▶ _Task prompt_
Write out every line below that contains "only".

+++

import Mathlib
import HarnessLib
import Summits.NavierStokesRegularity.NavierStokesRegularity.Theorems.UnthreadedDoorAntidynamoWallCoreReductionModConst
import Summits.NavierStokesRegularity.NavierStokesRegularity.Theorems.UnthreadedDoorAntidynamoWallBeltramiKilling

/-!
# Route `UnthreadedDoor` / `ThreadingFlux`, crux `PoloidalLiouville` (stmt-NavierStokesRegularity-1222), antidynamo v2 skeleton (sha16 `4ebf5683127b`),
# WALL `stub_scalarLiouville`: CORE v8 — core v7 plus the Killing-frame hypothesis (C10)

Support file (seat leafhand-ns-unthreadeddoor-2 g4, cell decomp-ns), `--supports stmt-NavierStokesRegularity-1222 --as helper`; theorems only.

* ★ `stubScalarLiouville_of_core_v8` — WALL ⟸ core v8 = core v7 (p822502) ∧ (C10) «for no Killing field `b + Ω × ·` and no `t₀ < 0` is the Lamb vector
  of `v − ξ` curl-free at times accumulating at `t₀`» (closed by `Killing.curl_eq_zero_of_lamb_killing_frequently`, p822890);
* ★ `poloidalLiouville_of_core_v8` — … and the CRUX (route `UnthreadedDoor` decl), by name.

HONEST LABEL: a by-name reduction certificate; the generic core (= (ML-a) of `…WallCentrePathAnalytic`) is OPEN; nothing here proves
`stub_scalarLiouville`, `PoloidalLiouville` (1222), or bears on Navier–Stokes regularity; no summit statement is proved.
[cite: KochNadirashviliSereginSverak2009, Thm 5.2 (arXiv:0709.3599 pp. 9–10)]
-/

noncomputable section

-- the summit and its single sub-problem share the name (CONVENTIONS §1)
set_option linter.dupNamespace false

open scoped Topology InnerProductSpace RealInnerProductSpace ENNReal NNReal
open Filter Set Function MeasureTheory
open Literature.Analysis Literature.Analysis.FluidPDE

namespace Summit.NavierStokesRegularity.NavierStokesRegularity.Theorems.PoloidalLiouville.Antidynamo

open Summit.NavierStokesRegularity.NavierStokesRegularity.Theorems.PoloidalLiouville.CellFlux (conjAxis)

/-- ★ **THE CORE OF THE WALL, v8**: core v7 (`stubScalarLiouville_of_core_v7`, p822502) PLUS the free hypothesis (C10) **for no Killing field
`ξ = b + Ω × ·` and no `t₀ < 0` is the Lamb vector of `v − ξ` curl-free at times accumulating at `t₀`** (`Killing.curl_eq_zero_of_lamb_killing_frequently`,
p822890: rigidly rotating / screw-moving vorticity patterns Lie-transported up to diffusion are trivial).  Free hypotheses now: (C1) analytic frame, (C2) dense
vorticity support, (C3') no local flat direction at any instant, (C6) no local axisymmetry at any instant, (C7) local rigid symmetries only with exact
equivariance, (C4') no rigid anti-symmetry at accumulating times, (C5'') never generalized-Beltrami modulo constants at accumulating times, (C10), (C8) not
`L³`-close to constants along any backward sequence. [cite: KochNadirashviliSereginSverak2009, Thm 5.2 (arXiv:0709.3599 pp. 9–10)] -/
theorem stubScalarLiouville_of_core_v8
    (hcore : ∀ (v : ℝ → EuclideanSpace ℝ (Fin 3) → EuclideanSpace ℝ (Fin 3)) (x₀ : EuclideanSpace ℝ (Fin 3))
      (T : ℝ → EuclideanSpace ℝ (Fin 3) → ℝ),
      Literature.Analysis.FluidPDE.IsBoundedAncientMildSolution 1 v →
      (∀ t < 0, AEStronglyMeasurable (v t) volume) →
      ContDiffOn ℝ (⊤ : ℕ∞) (Function.uncurry v) (Set.Iio 0 ×ˢ Set.univ) →
      ContDiffOn ℝ (⊤ : ℕ∞) (Function.uncurry T) (Set.Iio 0 ×ˢ ({x₀}ᶜ : Set (EuclideanSpace ℝ (Fin 3)))) →
      (∃ C : ℝ, ∀ t < 0, ∀ x, |T t x| ≤ C) →
      (∀ t < 0, ∀ x, Literature.Analysis.FluidPDE.curl (v t) x =
        Literature.Analysis.FluidPDE.cross (gradient (T t) x) (x - x₀)) →
      (∀ t < 0, ∀ x, x ≠ x₀ →
        Literature.Analysis.FluidPDE.cross
            (gradient (fun z => deriv (fun s => T s z) t + inner ℝ (v t z) (gradient (T t) z)
              - Laplacian.laplacian (T t) z) x) (x - x₀) =
          Literature.Analysis.FluidPDE.cross (gradient (fun z => inner ℝ (v t z) (z - x₀)) x) (gradient (T t) x)) →
      -- (C1) analytic in the given frame
      AnalyticOnNhd ℝ (Function.uncurry v) (Iio (0 : ℝ) ×ˢ (univ : Set (EuclideanSpace ℝ (Fin 3)))) →
      -- (C2) dense non-vanishing of the vorticity at every time
      (∀ t < 0, Dense {x : EuclideanSpace ℝ (Fin 3) | curl (v t) x ≠ 0}) →
      -- (C3') no local flat direction at any instant
      (∀ t < 0, ¬ ∃ e : EuclideanSpace ℝ (Fin 3), e ≠ 0 ∧
        ∃ U : Set (EuclideanSpace ℝ (Fin 3)), IsOpen U ∧ U.Nonempty ∧ ∀ x ∈ U, ⟪e, curl (v t) x⟫ = 0) →
      -- (C6) no local axisymmetry of the straightened vorticity at any instant, about any axis
      (∀ t < 0, ∀ (R : EuclideanSpace ℝ (Fin 3) ≃ₗᵢ[ℝ] EuclideanSpace ℝ (Fin 3)) (x₁ : EuclideanSpace ℝ (Fin 3))
        (U : Set (EuclideanSpace ℝ (Fin 3))), IsOpen U → U.Nonempty →
        ¬ ∀ θ : ℝ, ∀ y ∈ U, curl (conjAxis R x₁ (v t)) (rotZ θ y) = rotZ θ (curl (conjAxis R x₁ (v t)) y)) →
      -- (C7) every local rigid symmetry of the vorticity at any instant is an exact equivariance of the velocity about `x₀` at all times
      (∀ t < 0, ∀ (R : EuclideanSpace ℝ (Fin 3) ≃ₗᵢ[ℝ] EuclideanSpace ℝ (Fin 3)) (x₁ : EuclideanSpace ℝ (Fin 3))
        (U : Set (EuclideanSpace ℝ (Fin 3))), IsOpen U → U.Nonempty →
        (∀ y ∈ U, curl (v t) (x₁ + R y) =
          (R : EuclideanSpace ℝ (Fin 3) →L[ℝ] EuclideanSpace ℝ (Fin 3)).det • R (curl (v t) (x₁ + y))) →
        ∀ s < 0, ∀ y, v s (x₀ + R y) = R (v s (x₀ + y))) →
      -- (C4') not anti-symmetric under any rigid motion at any set of times accumulating inside `(−∞,0)`
      (∀ (R : EuclideanSpace ℝ (Fin 3) ≃ₗᵢ[ℝ] EuclideanSpace ℝ (Fin 3)) (b : EuclideanSpace ℝ (Fin 3)) (t₀ : ℝ), t₀ < 0 →
        ¬ ∃ᶠ t in 𝓝[≠] t₀, ∀ y, curl (v t) (R y + b) =
          -((R : EuclideanSpace ℝ (Fin 3) →L[ℝ] EuclideanSpace ℝ (Fin 3)).det • R (curl (v t) y))) →
      -- (C5'') never generalized-Beltrami modulo a constant drift at times accumulating inside `(−∞,0)`
      (∀ t₀ < 0, ¬ ∃ᶠ t in 𝓝[≠] t₀, ∃ b : EuclideanSpace ℝ (Fin 3),
        ∀ x, curl (fun y => cross (v t y - b) (curl (v t) y)) x = 0) →
      -- (C10) NEW: never generalized-Beltrami modulo a FIXED Killing field `b + Ω × ·` at times accumulating inside `(−∞,0)`
      (∀ (b Ω : EuclideanSpace ℝ (Fin 3)) (t₀ : ℝ), t₀ < 0 →
        ¬ ∃ᶠ t in 𝓝[≠] t₀, ∀ x, curl (fun y => cross (v t y - (b + crossCLM Ω y)) (curl (v t) y)) x = 0) →
      -- (C8) not `L³`-close to constants along any sequence of times `τ_k → −∞`
      (¬ ∃ (b : ℕ → EuclideanSpace ℝ (Fin 3)) (τ : ℕ → ℝ) (M : ℝ≥0),
        (∀ k, τ k < 0) ∧ Tendsto τ atTop atBot ∧
        ∀ k, eLpNorm (fun x => v (τ k) x - b k) 3 (volume : Measure (EuclideanSpace ℝ (Fin 3))) ≤ (M : ℝ≥0∞)) →
      ∀ t < 0, ∀ x, Literature.Analysis.FluidPDE.cross (gradient (T t) x) (x - x₀) = 0) :
    StubScalarLiouville := by
  refine stubScalarLiouville_of_core_v7 fun v x₀ T hB hm hsm hT hTb hrep hE hC1 hC2 hC3 hC6 hC7 hC4 hC5 hC8 => ?_
  -- a toroidal field is tangent to the spheres about its centre
  have hun : ∀ t < 0, ∀ x, ⟪x - x₀, curl (v t) x⟫ = 0 := fun t ht x => by
    rw [hrep t ht x]
    simp [cross, crossProduct, PiLp.inner_apply, Fin.sum_univ_three]
    ring
  by_cases h0 : ∀ t < 0, ∀ x, curl (v t) x = 0
  · intro t ht x
    rw [← hrep t ht x]
    exact h0 t ht x
  -- otherwise (C10) holds by the Killing-frame closer
  have hC10 : ∀ (b Ω : EuclideanSpace ℝ (Fin 3)) (t₀ : ℝ), t₀ < 0 →
      ¬ ∃ᶠ t in 𝓝[≠] t₀, ∀ x, curl (fun y => cross (v t y - (b + crossCLM Ω y)) (curl (v t) y)) x = 0 :=
    fun b Ω t₀ ht₀ hfr => h0 (Killing.curl_eq_zero_of_lamb_killing_frequently v x₀ hB hm hsm hun b Ω ⟨t₀, ht₀, hfr⟩)
  exact hcore v x₀ T hB hm hsm hT hTb hrep hE hC1 hC2 hC3 hC6 hC7 hC4 hC5 hC10 hC8

/-- ★ **… AND THE CRUX from core v8** (route `UnthreadedDoor` decl; composition p793469 by name; p822502 for v7). -/
theorem poloidalLiouville_of_core_v8
    (hcore : ∀ (v : ℝ → EuclideanSpace ℝ (Fin 3) → EuclideanSpace ℝ (Fin 3)) (x₀ : EuclideanSpace ℝ (Fin 3))
      (T : ℝ → EuclideanSpace ℝ (Fin 3) → ℝ),
      Literature.Analysis.FluidPDE.IsBoundedAncientMildSolution 1 v →
      (∀ t < 0, AEStronglyMeasurable (v t) volume) →
      ContDiffOn ℝ (⊤ : ℕ∞) (Function.uncurry v) (Set.Iio 0 ×ˢ Set.univ) →
      ContDiffOn ℝ (⊤ : ℕ∞) (Function.uncurry T) (Set.Iio 0 ×ˢ ({x₀}ᶜ : Set (EuclideanSpace ℝ (Fin 3)))) →
      (∃ C : ℝ, ∀ t < 0, ∀ x, |T t x| ≤ C) →
      (∀ t < 0, ∀ x, Literature.Analysis.FluidPDE.curl (v t) x =
        Literature.Analysis.FluidPDE.cross (gradient (T t) x) (x - x₀)) →
      (∀ t < 0, ∀ x, x ≠ x₀ →
        Literature.Analysis.FluidPDE.cross
            (gradient (fun z => deriv (fun s => T s z) t + inner ℝ (v t z) (gradient (T t) z)
              - Laplacian.laplacian (T t) z) x) (x - x₀) =
          Literature.Analysis.FluidPDE.cross (gradient (fun z => inner ℝ (v t z) (z - x₀)) x) (gradient (T t) x)) →
      AnalyticOnNhd ℝ (Function.uncurry v) (Iio (0 : ℝ) ×ˢ (univ : Set (EuclideanSpace ℝ (Fin 3)))) →
      (∀ t < 0, Dense {x : EuclideanSpace ℝ (Fin 3) | curl (v t) x ≠ 0}) →
      (∀ t < 0, ¬ ∃ e : EuclideanSpace ℝ (Fin 3), e ≠ 0 ∧
        ∃ U : Set (EuclideanSpace ℝ (Fin 3)), IsOpen U ∧ U.Nonempty ∧ ∀ x ∈ U, ⟪e, curl (v t) x⟫ = 0) →
      (∀ t < 0, ∀ (R : EuclideanSpace ℝ (Fin 3) ≃ₗᵢ[ℝ] EuclideanSpace ℝ (Fin 3)) (x₁ : EuclideanSpace ℝ (Fin 3))
        (U : Set (EuclideanSpace ℝ (Fin 3))), IsOpen U → U.Nonempty →
        ¬ ∀ θ : ℝ, ∀ y ∈ U, curl (conjAxis R x₁ (v t)) (rotZ θ y) = rotZ θ (curl (conjAxis R x₁ (v t)) y)) →
      (∀ t < 0, ∀ (R : EuclideanSpace ℝ (Fin 3) ≃ₗᵢ[ℝ] EuclideanSpace ℝ (Fin 3)) (x₁ : EuclideanSpace ℝ (Fin 3))
        (U : Set (EuclideanSpace ℝ (Fin 3))), IsOpen U → U.Nonempty →
        (∀ y ∈ U, curl (v t) (x₁ + R y) =
          (R : EuclideanSpace ℝ (Fin 3) →L[ℝ] EuclideanSpace ℝ (Fin 3)).det • R (curl (v t) (x₁ + y))) →
        ∀ s < 0, ∀ y, v s (x₀ + R y) = R (v s (x₀ + y))) →
      (∀ (R : EuclideanSpace ℝ (Fin 3) ≃ₗᵢ[ℝ] EuclideanSpace ℝ (Fin 3)) (b : EuclideanSpace ℝ (Fin 3)) (t₀ : ℝ), t₀ < 0 →
        ¬ ∃ᶠ t in 𝓝[≠] t₀, ∀ y, curl (v t) (R y + b) =
          -((R : EuclideanSpace ℝ (Fin 3) →L[ℝ] EuclideanSpace ℝ (Fin 3)).det • R (curl (v t) y))) →
      (∀ t₀ < 0, ¬ ∃ᶠ t in 𝓝[≠] t₀, ∃ b : EuclideanSpace ℝ (Fin 3),
        ∀ x, curl (fun y => cross (v t y - b) (curl (v t) y)) x = 0) →
      (∀ (b Ω : EuclideanSpace ℝ (Fin 3)) (t₀ : ℝ), t₀ < 0 →
        ¬ ∃ᶠ t in 𝓝[≠] t₀, ∀ x, curl (fun y => cross (v t y - (b + crossCLM Ω y)) (curl (v t) y)) x = 0) →
      (¬ ∃ (b : ℕ → EuclideanSpace ℝ (Fin 3)) (τ : ℕ → ℝ) (M : ℝ≥0),
        (∀ k, τ k < 0) ∧ Tendsto τ atTop atBot ∧
        ∀ k, eLpNorm (fun x => v (τ k) x - b k) 3 (volume : Measure (EuclideanSpace ℝ (Fin 3))) ≤ (M : ℝ≥0∞)) →
      ∀ t < 0, ∀ x, Literature.Analysis.FluidPDE.cross (gradient (T t) x) (x - x₀) = 0) :
    Summit.NavierStokesRegularity.NavierStokesRegularity.Theses.UnthreadedDoor.PoloidalLiouville :=
  poloidalLiouville_of_stubScalarLiouville' (stubScalarLiouville_of_core_v8 hcore)


end Summit.NavierStokesRegularity.NavierStokesRegularity.Theorems.PoloidalLiouville.Antidynamo

end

+++

▶ _Result of this exercise_
Support file (seat leafhand-ns-unthreadeddoor-2 g4, cell decomp-ns), `--supports stmt-NavierStokesRegularity-1222 --as helper`; theorems only.
vorticity support, (C3') no local flat direction at any instant, (C6) no local axisymmetry at any instant, (C7) local rigid symmetries only with exact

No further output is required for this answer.